All lines of the entries with "auxiliary" in them must be listed.

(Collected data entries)
....

import Summits.BirchSwinnertonDyer.BirchSwinnertonDyer.Theorems.GenusKolyvaginAtTwoPowDvdShaCardAtTwoRTRelaxedCount
import Literature.NumberTheory.EllipticCurves.DivisionPolynomialTorsion
import HarnessLib

/-!
# Route `GenusKolyvaginAtTwo`, crux L_T `PowDvdShaCardAtTwoRT` (stmt-BirchSwinnertonDyer-23242), LINE 18 stub L, bottom rung:
# THE DEEP-OWN-PRIME TERM OF THE `X = 2Z` RECIPROCITY — `2·b(M, M) = 0` for `M = L ⊔ V[2]`, `L` isotropic

LEAD seat `bsd-line-gk2-p1` g16 (cell `bsd-f1-sign2`), `--supports 23242 --as helper`.  Pure algebra; THEOREMS ONLY; no `sorry`.
BSD is NOT proved by any of this; neither is the crux nor stub L.

WHY (memo `Cruxes/PowDvdShaCardAtTwoRT/Lines/plus-descent-lead-g16.md` §8–§9).  In the level-4 bottom-rung engine the class
`Z = desc c₂(nℓ′) ∈ H¹(ℚ, E^ε[4])` is paired, DOUBLED (`X = 2Z`), against the auxiliary `y`.  At a deep own prime `ℓ ∣ n` both local
components lie in `M_ℓ := H¹_tr(ℚ_ℓ) ⊔ H¹(ℚ_ℓ, E^ε[4])[2]` (`y` by the choice of its Selmer structure; `Z` because the Frobenius value of a
Kolyvagin class at an own prime lies in the conorm line, gk2-p3 `…KolyvaginValuesLine` + LEAD g15 `…EigenNorms`, so its unramified part is
killed by `2`), and the transverse line is ISOTROPIC (I7, gk2-p3 p689464/p693866).  This file is the one-line algebra that makes the term
vanish: for ANY biadditive `b` and ANY isotropic `L`, `2·b(z, y) = 0` for `z, y ∈ L ⊔ V[2]` — no Hilbert symbol, no eigen bookkeeping for
`y`, no cyclicity; plus the size bookkeeping `#(L ⊔ V[2])·#(L ⊓ V[2]) = #L·#V[2]` (so `#M_ℓ = 4·4/2 = 8` and `8² = #H¹₂·#H¹₄ = 64`: deep own
primes are neutral in `exists_mem_solutions_nsmul_ne_zero_canonical`'s numerical hypothesis).
WHAT (namespace `…Theorems.GenusExact.RelaxedCount`): `two_nsmul_pairing_eq_zero_of_mem_sup_torsionBy`,
`pairing_two_nsmul_eq_zero_of_mem_sup_torsionBy`, `natCard_sup_torsionBy_mul`, `natCard_mul_le_mul_natCard_sup_torsionBy`.  Closes nothing.

References: [McCallumLMS1991] §5 Lemma 5.3 and proof of Prop. 5.2; [MazurRubin2004] Prop. 1.3.2 (ii).
-/

set_option autoImplicit false
-- `Summit.<P>.<Sub>` repeats `BirchSwinnertonDyer` by the tree's layout convention (D-0017)
set_option linter.dupNamespace false

namespace Summit.BirchSwinnertonDyer.BirchSwinnertonDyer.Theorems.GenusExact.RelaxedCount

open Function AddSubgroup

/-! ## `M = L ⊔ V[2]` for an isotropic `L` -/

/-!

At a deep own prime the auxiliary `y` and the class `Z = desc c₂(nℓ′)` both lie in `M_ℓ := H¹_tr ⊔ H¹(ℚ_ℓ, E^ε[4])[2]` (for `Z`: its
unramified part is killed by `2`, gk2-p3's eigen-line reading), and the engine pairs `X = 2Z` with `y`: the term vanishes for EVERY pair in
`M_ℓ` by bilinearity alone, given only that `H¹_tr` is isotropic (I7). -/

section DoubleKill

variable {V : Type*} [AddCommGroup V] {R : Type*} [AddCommGroup R]

/-- **`2·b(z, y) = 0` on `L ⊔ V[2]` for an isotropic `L`.**  `b` biadditive, `L ≤ V` with `b(l, l′) = 0` on `L`; if `z, y ∈ L ⊔ V[2]`
(`V[2]` the `2`-torsion) then `2 • b z y = 0`: writing `z = l₁ + f₁`, `y = l₂ + f₂` with `2fᵢ = 0`,
`2 b(z,y) = 2 b(l₁,l₂) + b(l₁, 2f₂) + b(2f₁, y) = 0`.  (The deep-own-prime term `⟨2Z, y⟩` of the bottom-rung reciprocity.) [folklore] -/
theorem two_nsmul_pairing_eq_zero_of_mem_sup_torsionBy (b : V →+ V →+ R) (L : AddSubgroup V)
    (hL : ∀ l ∈ L, ∀ l' ∈ L, b l l' = 0) {z y : V}
    (hz : z ∈ L ⊔ AddSubgroup.torsionBy V 2) (hy : y ∈ L ⊔ AddSubgroup.torsionBy V 2) :
    2 • b z y = 0 := by
  obtain ⟨l₁, hl₁, f₁, hf₁, rfl⟩ := AddSubgroup.mem_sup.mp hz
  obtain ⟨l₂, hl₂, f₂, hf₂, rfl⟩ := AddSubgroup.mem_sup.mp hy
  have hf₁' : (2 : ℕ) • f₁ = 0 := by
    have h := (Literature.NumberTheory.EllipticCurves.mem_torsionBy_iff (a := f₁)).mp hf₁
    rw [← natCast_zsmul]
    exact_mod_cast h
  have hf₂' : (2 : ℕ) • f₂ = 0 := by
    have h := (Literature.NumberTheory.EllipticCurves.mem_torsionBy_iff (a := f₂)).mp hf₂
    rw [← natCast_zsmul]
    exact_mod_cast h
  have h2z : (2 : ℕ) • (l₁ + f₁) = (2 : ℕ) • l₁ := by rw [smul_add, hf₁', add_zero]
  calc 2 • b (l₁ + f₁) (l₂ + f₂) = b ((2 : ℕ) • (l₁ + f₁)) (l₂ + f₂) := by rw [map_nsmul, AddMonoidHom.nsmul_apply]
    _ = b ((2 : ℕ) • l₁) (l₂ + f₂) := by rw [h2z]
    _ = (2 : ℕ) • b l₁ (l₂ + f₂) := by rw [map_nsmul, AddMonoidHom.nsmul_apply]
    _ = (2 : ℕ) • (b l₁ l₂ + b l₁ f₂) := by rw [map_add]
    _ = (2 : ℕ) • b l₁ f₂ := by rw [hL l₁ hl₁ l₂ hl₂, zero_add]
    _ = b l₁ ((2 : ℕ) • f₂) := by rw [map_nsmul]
    _ = 0 := by rw [hf₂', map_zero]

/-- **The pairing of a DOUBLED class with `L ⊔ V[2]` vanishes**: `b (2•z) y = 0` for `z, y ∈ L ⊔ V[2]` — the form in which the engine
uses it (`X = 2Z`). [folklore] -/
theorem pairing_two_nsmul_eq_zero_of_mem_sup_torsionBy (b : V →+ V →+ R) (L : AddSubgroup V)
    (hL : ∀ l ∈ L, ∀ l' ∈ L, b l l' = 0) {z y : V}
    (hz : z ∈ L ⊔ AddSubgroup.torsionBy V 2) (hy : y ∈ L ⊔ AddSubgroup.torsionBy V 2) :
    b ((2 : ℕ) • z) y = 0 := by
  rw [map_nsmul, AddMonoidHom.nsmul_apply]
  exact two_nsmul_pairing_eq_zero_of_mem_sup_torsionBy b L hL hz hy

/-- **Size of `L ⊔ V[2]`**: `#(L ⊔ V[2]) · #(L ⊓ V[2]) = #L · #V[2]`; so with `L ≅ ℤ/4` (`#L = 4`, `#L[2] = 2`) and `#V[2] = 4` the
condition has order `8` (memo §9: `8² = 64 = #H¹(ℚ_ℓ,E^ε[2]) · #H¹(ℚ_ℓ,E^ε[4])`, so deep own primes are neutral in the two-level count).
[folklore] -/
theorem natCard_sup_torsionBy_mul [Finite V] (L : AddSubgroup V) :
    Nat.card ↥(L ⊔ AddSubgroup.torsionBy V 2) * Nat.card ↥(L ⊓ AddSubgroup.torsionBy V 2) =
      Nat.card L * Nat.card ↥(AddSubgroup.torsionBy V 2) :=
  natCard_sup_mul_natCard_inf L (AddSubgroup.torsionBy V 2)

/-- **Lower bound**: `#V[2] · #L ≤ #(L ⊔ V[2]) · #L[2]`-free form — if `#(L ⊓ V[2]) ≤ c` then `#L · #V[2] ≤ c · #(L ⊔ V[2])`. [folklore] -/
theorem natCard_mul_le_mul_natCard_sup_torsionBy [Finite V] (L : AddSubgroup V) {c : ℕ}
    (hc : Nat.card ↥(L ⊓ AddSubgroup.torsionBy V 2) ≤ c) :
    Nat.card L * Nat.card ↥(AddSubgroup.torsionBy V 2) ≤ c * Nat.card ↥(L ⊔ AddSubgroup.torsionBy V 2) := by
  rw [← natCard_sup_torsionBy_mul L, mul_comm]
  exact Nat.mul_le_mul_right _ hc

end DoubleKill

/-! ## The `ℓ′`-term does NOT vanish (appendix, g16): a class of order 4 meeting the Lagrangian `F` trivially pairs non-trivially,
after doubling, with a generator of `F` -/

section NonVanishing

variable {V : Type*} [AddCommGroup V] {n : ℕ}

/-- **`b(2•z, y) ≠ 0`** when `{}^⊥F ≤ F` (Lagrangian/coisotropic), every `f ∈ F` is a multiple of `y`, the cyclic group `⟨z⟩`
meets `F` trivially, and `2•z ≠ 0`: otherwise `2•z ⊥ F`, so `2•z ∈ {}^⊥F = F`, so `2•z ∈ ⟨z⟩ ∩ F = 0`.  In the bottom-rung engine:
`V = H¹(ℚ_{ℓ′}, E^ε[4])`, `F = H¹_f` (Lagrangian, cyclic), `z = loc_{ℓ′} desc c₂(nℓ′)` (order 4, `⟨z⟩ ∩ H¹_f = 0` by Q2 since `P_n ∉ 2E(K_{λ′})`),
`y = loc_{ℓ′}` of the auxiliary (a generator of `H¹_f` by the full-order pair Čebotarev) — so the `ℓ′`-term of the `X = 2Z` reciprocity is
non-zero, contradicting `invWeilPairing_eq_zero_of_bottomRung`. [cite: McCallumLMS1991, §5 Lemma 5.3 and proof of Prop. 5.2] -/
theorem pairing_two_nsmul_ne_zero_of_lagrangian (b : V →+ V →+ ZMod n) (F : AddSubgroup V)
    (hF : Summit.BirchSwinnertonDyer.Rank1Residual.X11b.FiniteDuality.annLeft b F ≤ F)
    {z y : V} (hgen : ∀ f ∈ F, ∃ k : ℤ, f = k • y)
    (hmeet : ∀ k : ℤ, k • z ∈ F → k • z = 0) (hz : (2 : ℤ) • z ≠ 0) :
    b ((2 : ℕ) • z) y ≠ 0 := by
  intro h0
  -- `2•z ⊥ F`
  have hperp : (2 : ℕ) • z ∈ Summit.BirchSwinnertonDyer.Rank1Residual.X11b.FiniteDuality.annLeft b F := by
    rw [Summit.BirchSwinnertonDyer.Rank1Residual.X11b.FiniteDuality.mem_annLeft_iff]
    intro f hf
    obtain ⟨k, rfl⟩ := hgen f hf
    rw [map_zsmul, h0, smul_zero]
  have hmem : (2 : ℤ) • z ∈ F := by
    have h := hF hperp
    rwa [← natCast_zsmul] at h
  exact hz (hmeet 2 hmem)

end NonVanishing

end Summit.BirchSwinnertonDyer.BirchSwinnertonDyer.Theorems.GenusExact.RelaxedCount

....

_Solved exercise_.
`Z = desc c₂(nℓ′) ∈ H¹(ℚ, E^ε[4])` is paired, DOUBLED (`X = 2Z`), against the auxiliary `y`.  At a deep own prime `ℓ ∣ n` both local
At a deep own prime the auxiliary `y` and the class `Z = desc c₂(nℓ′)` both lie in `M_ℓ := H¹_tr ⊔ H¹(ℚ_ℓ, E^ε[4])[2]` (for `Z`: its
`y = loc_{ℓ′}` of the auxiliary (a generator of `H¹_f` by the full-order pair Čebotarev) — so the `ℓ′`-term of the `X = 2Z` reciprocity is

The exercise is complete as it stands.